*** Opening of Source information ***
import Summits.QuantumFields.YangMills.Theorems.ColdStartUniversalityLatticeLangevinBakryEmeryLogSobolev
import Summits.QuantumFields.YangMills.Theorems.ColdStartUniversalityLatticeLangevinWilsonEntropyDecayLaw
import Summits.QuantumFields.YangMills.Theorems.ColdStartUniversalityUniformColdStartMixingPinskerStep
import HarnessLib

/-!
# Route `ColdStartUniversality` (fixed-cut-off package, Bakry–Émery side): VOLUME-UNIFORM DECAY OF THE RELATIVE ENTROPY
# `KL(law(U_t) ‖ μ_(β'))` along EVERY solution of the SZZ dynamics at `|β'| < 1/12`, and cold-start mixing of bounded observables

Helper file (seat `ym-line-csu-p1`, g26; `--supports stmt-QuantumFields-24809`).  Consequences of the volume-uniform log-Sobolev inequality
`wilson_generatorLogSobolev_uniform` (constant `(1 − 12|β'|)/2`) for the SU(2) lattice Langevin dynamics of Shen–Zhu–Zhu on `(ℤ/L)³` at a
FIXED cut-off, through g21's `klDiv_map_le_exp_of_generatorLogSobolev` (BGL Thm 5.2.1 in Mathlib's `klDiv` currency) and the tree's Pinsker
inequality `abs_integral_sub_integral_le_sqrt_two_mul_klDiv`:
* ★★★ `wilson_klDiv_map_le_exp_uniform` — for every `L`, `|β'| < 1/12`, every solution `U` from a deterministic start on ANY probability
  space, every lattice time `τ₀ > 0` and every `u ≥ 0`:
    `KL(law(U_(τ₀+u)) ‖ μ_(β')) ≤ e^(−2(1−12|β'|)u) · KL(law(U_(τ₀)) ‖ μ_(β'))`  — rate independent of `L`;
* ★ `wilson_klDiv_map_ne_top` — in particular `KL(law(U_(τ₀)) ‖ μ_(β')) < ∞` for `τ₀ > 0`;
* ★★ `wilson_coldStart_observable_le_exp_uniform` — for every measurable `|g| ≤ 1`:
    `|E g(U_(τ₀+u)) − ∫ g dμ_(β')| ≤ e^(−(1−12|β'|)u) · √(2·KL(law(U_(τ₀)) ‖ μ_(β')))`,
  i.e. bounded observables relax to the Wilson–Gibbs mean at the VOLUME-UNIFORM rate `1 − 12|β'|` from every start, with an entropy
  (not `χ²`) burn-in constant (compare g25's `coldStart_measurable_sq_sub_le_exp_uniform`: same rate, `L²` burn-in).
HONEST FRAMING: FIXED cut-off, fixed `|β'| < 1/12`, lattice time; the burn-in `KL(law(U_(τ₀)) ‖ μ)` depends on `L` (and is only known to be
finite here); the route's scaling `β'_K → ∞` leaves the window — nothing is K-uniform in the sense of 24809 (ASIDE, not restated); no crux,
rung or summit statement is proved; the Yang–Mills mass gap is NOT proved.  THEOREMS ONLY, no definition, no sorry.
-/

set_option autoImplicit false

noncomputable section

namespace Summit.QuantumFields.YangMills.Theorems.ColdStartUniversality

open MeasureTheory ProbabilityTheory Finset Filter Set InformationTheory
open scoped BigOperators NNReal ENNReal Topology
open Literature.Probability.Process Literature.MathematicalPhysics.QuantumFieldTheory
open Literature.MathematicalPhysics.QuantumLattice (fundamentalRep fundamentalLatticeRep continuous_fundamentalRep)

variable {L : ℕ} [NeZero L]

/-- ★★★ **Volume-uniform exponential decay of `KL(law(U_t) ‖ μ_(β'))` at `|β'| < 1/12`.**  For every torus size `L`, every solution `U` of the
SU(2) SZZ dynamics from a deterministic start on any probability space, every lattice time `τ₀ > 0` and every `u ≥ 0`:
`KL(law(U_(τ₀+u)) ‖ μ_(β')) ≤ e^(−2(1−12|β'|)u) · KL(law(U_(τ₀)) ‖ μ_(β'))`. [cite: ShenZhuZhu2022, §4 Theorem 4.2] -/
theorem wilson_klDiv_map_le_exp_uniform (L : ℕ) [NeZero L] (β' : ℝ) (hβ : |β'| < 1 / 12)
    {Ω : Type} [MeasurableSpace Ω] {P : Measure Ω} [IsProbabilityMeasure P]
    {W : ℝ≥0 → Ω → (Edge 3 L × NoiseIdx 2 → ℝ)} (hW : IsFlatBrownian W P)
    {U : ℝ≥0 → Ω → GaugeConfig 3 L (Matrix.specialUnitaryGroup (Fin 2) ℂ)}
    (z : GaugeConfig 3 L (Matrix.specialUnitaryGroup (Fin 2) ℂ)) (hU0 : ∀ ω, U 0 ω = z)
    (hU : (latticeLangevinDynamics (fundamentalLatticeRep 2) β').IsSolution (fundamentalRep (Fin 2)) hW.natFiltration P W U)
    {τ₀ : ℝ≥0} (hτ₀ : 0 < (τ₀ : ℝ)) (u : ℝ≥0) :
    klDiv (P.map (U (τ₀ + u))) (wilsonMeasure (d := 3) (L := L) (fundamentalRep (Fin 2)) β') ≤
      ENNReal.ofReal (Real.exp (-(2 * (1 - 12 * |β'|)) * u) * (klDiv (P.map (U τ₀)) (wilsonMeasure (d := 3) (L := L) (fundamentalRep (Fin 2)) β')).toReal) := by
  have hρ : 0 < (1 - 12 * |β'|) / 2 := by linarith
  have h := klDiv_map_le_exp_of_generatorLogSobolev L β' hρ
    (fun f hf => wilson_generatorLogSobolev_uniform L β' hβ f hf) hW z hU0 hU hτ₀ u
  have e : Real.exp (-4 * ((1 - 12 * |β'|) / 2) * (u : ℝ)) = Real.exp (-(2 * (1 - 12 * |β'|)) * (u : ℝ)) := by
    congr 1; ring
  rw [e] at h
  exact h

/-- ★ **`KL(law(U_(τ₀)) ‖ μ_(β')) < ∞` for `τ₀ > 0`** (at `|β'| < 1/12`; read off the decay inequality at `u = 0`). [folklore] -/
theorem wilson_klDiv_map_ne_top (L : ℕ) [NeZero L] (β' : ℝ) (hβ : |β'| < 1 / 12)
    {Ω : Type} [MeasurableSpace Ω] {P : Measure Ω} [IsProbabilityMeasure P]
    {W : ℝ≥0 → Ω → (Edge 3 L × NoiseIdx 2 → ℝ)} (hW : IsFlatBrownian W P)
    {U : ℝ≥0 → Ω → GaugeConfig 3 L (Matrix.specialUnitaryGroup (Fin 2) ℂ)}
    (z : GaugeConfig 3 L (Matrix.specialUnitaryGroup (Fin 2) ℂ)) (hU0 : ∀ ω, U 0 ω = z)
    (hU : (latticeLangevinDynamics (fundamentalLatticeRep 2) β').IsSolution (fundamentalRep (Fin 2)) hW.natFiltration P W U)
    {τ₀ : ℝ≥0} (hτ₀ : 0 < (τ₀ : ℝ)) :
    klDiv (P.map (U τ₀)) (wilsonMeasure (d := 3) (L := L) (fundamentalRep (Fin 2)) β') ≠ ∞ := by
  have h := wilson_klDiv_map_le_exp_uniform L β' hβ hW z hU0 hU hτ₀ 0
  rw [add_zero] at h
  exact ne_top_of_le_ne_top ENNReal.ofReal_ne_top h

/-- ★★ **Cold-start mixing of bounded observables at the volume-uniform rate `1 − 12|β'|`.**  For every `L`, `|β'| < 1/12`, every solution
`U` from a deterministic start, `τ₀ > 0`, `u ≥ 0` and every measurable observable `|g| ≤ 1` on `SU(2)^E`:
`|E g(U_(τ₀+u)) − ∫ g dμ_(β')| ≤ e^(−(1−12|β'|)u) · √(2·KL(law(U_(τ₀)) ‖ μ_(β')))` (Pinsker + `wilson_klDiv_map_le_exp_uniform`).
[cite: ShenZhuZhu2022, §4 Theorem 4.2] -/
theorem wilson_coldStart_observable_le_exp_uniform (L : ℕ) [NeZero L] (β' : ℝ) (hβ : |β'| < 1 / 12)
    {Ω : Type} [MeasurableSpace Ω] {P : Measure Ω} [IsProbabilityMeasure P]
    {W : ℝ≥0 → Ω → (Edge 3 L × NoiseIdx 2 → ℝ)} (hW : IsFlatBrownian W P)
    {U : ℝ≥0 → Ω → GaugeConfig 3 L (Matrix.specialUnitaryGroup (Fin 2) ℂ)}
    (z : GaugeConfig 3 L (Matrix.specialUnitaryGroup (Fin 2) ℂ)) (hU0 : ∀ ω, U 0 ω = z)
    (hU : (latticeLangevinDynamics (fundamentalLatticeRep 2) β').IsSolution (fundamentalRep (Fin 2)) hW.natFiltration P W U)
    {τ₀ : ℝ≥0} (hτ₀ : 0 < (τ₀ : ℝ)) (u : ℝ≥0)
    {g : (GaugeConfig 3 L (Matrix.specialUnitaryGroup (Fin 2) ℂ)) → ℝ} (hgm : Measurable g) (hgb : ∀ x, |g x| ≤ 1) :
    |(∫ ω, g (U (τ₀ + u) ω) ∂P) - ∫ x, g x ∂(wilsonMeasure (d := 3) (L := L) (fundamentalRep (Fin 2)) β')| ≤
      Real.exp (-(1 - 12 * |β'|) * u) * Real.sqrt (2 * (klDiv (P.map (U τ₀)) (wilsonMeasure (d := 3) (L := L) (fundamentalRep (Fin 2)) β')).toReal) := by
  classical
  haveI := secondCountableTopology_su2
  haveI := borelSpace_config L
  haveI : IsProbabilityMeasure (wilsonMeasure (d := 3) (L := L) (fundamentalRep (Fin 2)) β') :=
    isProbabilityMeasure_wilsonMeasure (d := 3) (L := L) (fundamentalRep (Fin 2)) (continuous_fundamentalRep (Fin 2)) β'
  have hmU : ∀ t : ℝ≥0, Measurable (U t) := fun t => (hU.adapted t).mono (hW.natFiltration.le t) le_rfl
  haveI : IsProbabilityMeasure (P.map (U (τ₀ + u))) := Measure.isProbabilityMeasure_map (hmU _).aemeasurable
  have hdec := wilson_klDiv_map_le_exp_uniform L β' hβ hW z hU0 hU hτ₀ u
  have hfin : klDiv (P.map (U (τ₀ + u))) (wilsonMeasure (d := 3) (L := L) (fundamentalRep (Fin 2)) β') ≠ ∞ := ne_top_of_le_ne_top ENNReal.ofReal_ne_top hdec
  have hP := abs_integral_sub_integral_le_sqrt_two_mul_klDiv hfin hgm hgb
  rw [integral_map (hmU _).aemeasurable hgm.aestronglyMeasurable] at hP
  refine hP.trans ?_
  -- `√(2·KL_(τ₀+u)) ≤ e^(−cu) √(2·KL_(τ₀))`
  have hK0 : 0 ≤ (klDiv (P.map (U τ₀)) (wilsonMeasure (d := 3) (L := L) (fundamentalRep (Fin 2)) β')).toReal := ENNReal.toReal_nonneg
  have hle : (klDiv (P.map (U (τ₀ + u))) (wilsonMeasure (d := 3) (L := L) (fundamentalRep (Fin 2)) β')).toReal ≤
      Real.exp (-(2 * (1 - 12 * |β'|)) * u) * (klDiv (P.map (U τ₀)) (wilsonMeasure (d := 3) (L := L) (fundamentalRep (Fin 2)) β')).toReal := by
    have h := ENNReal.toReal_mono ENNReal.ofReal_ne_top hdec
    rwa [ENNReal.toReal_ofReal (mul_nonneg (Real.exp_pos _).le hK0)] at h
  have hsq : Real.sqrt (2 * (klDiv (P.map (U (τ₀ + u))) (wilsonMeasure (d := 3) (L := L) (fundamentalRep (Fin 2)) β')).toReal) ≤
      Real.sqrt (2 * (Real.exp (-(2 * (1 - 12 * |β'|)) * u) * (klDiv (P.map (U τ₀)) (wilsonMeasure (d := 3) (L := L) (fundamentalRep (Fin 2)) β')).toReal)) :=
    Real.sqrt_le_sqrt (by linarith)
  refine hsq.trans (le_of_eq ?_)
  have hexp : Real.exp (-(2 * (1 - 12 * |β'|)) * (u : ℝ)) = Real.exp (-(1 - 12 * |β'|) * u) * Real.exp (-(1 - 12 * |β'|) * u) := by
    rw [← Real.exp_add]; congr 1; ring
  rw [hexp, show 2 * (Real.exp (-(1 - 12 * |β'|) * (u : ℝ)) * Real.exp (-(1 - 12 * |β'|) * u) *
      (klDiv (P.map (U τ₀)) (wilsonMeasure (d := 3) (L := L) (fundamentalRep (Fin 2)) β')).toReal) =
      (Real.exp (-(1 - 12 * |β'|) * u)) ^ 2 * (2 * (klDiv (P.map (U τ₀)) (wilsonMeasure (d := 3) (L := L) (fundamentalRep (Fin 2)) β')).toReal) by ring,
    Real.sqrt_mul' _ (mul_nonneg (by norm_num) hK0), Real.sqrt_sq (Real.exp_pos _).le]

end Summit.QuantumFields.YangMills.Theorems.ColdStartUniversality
*** Close of Source information ***
[What you will do] Using the data above, reproduce exactly the lines from the line that contains "import HarnessLib" through the line that contains "rate independent of", including both.

[Problem solution]
import HarnessLib

/-!
# Route `ColdStartUniversality` (fixed-cut-off package, Bakry–Émery side): VOLUME-UNIFORM DECAY OF THE RELATIVE ENTROPY
# `KL(law(U_t) ‖ μ_(β'))` along EVERY solution of the SZZ dynamics at `|β'| < 1/12`, and cold-start mixing of bounded observables

Helper file (seat `ym-line-csu-p1`, g26; `--supports stmt-QuantumFields-24809`).  Consequences of the volume-uniform log-Sobolev inequality
`wilson_generatorLogSobolev_uniform` (constant `(1 − 12|β'|)/2`) for the SU(2) lattice Langevin dynamics of Shen–Zhu–Zhu on `(ℤ/L)³` at a
FIXED cut-off, through g21's `klDiv_map_le_exp_of_generatorLogSobolev` (BGL Thm 5.2.1 in Mathlib's `klDiv` currency) and the tree's Pinsker
inequality `abs_integral_sub_integral_le_sqrt_two_mul_klDiv`:
* ★★★ `wilson_klDiv_map_le_exp_uniform` — for every `L`, `|β'| < 1/12`, every solution `U` from a deterministic start on ANY probability
  space, every lattice time `τ₀ > 0` and every `u ≥ 0`:
    `KL(law(U_(τ₀+u)) ‖ μ_(β')) ≤ e^(−2(1−12|β'|)u) · KL(law(U_(τ₀)) ‖ μ_(β'))`  — rate independent of `L`;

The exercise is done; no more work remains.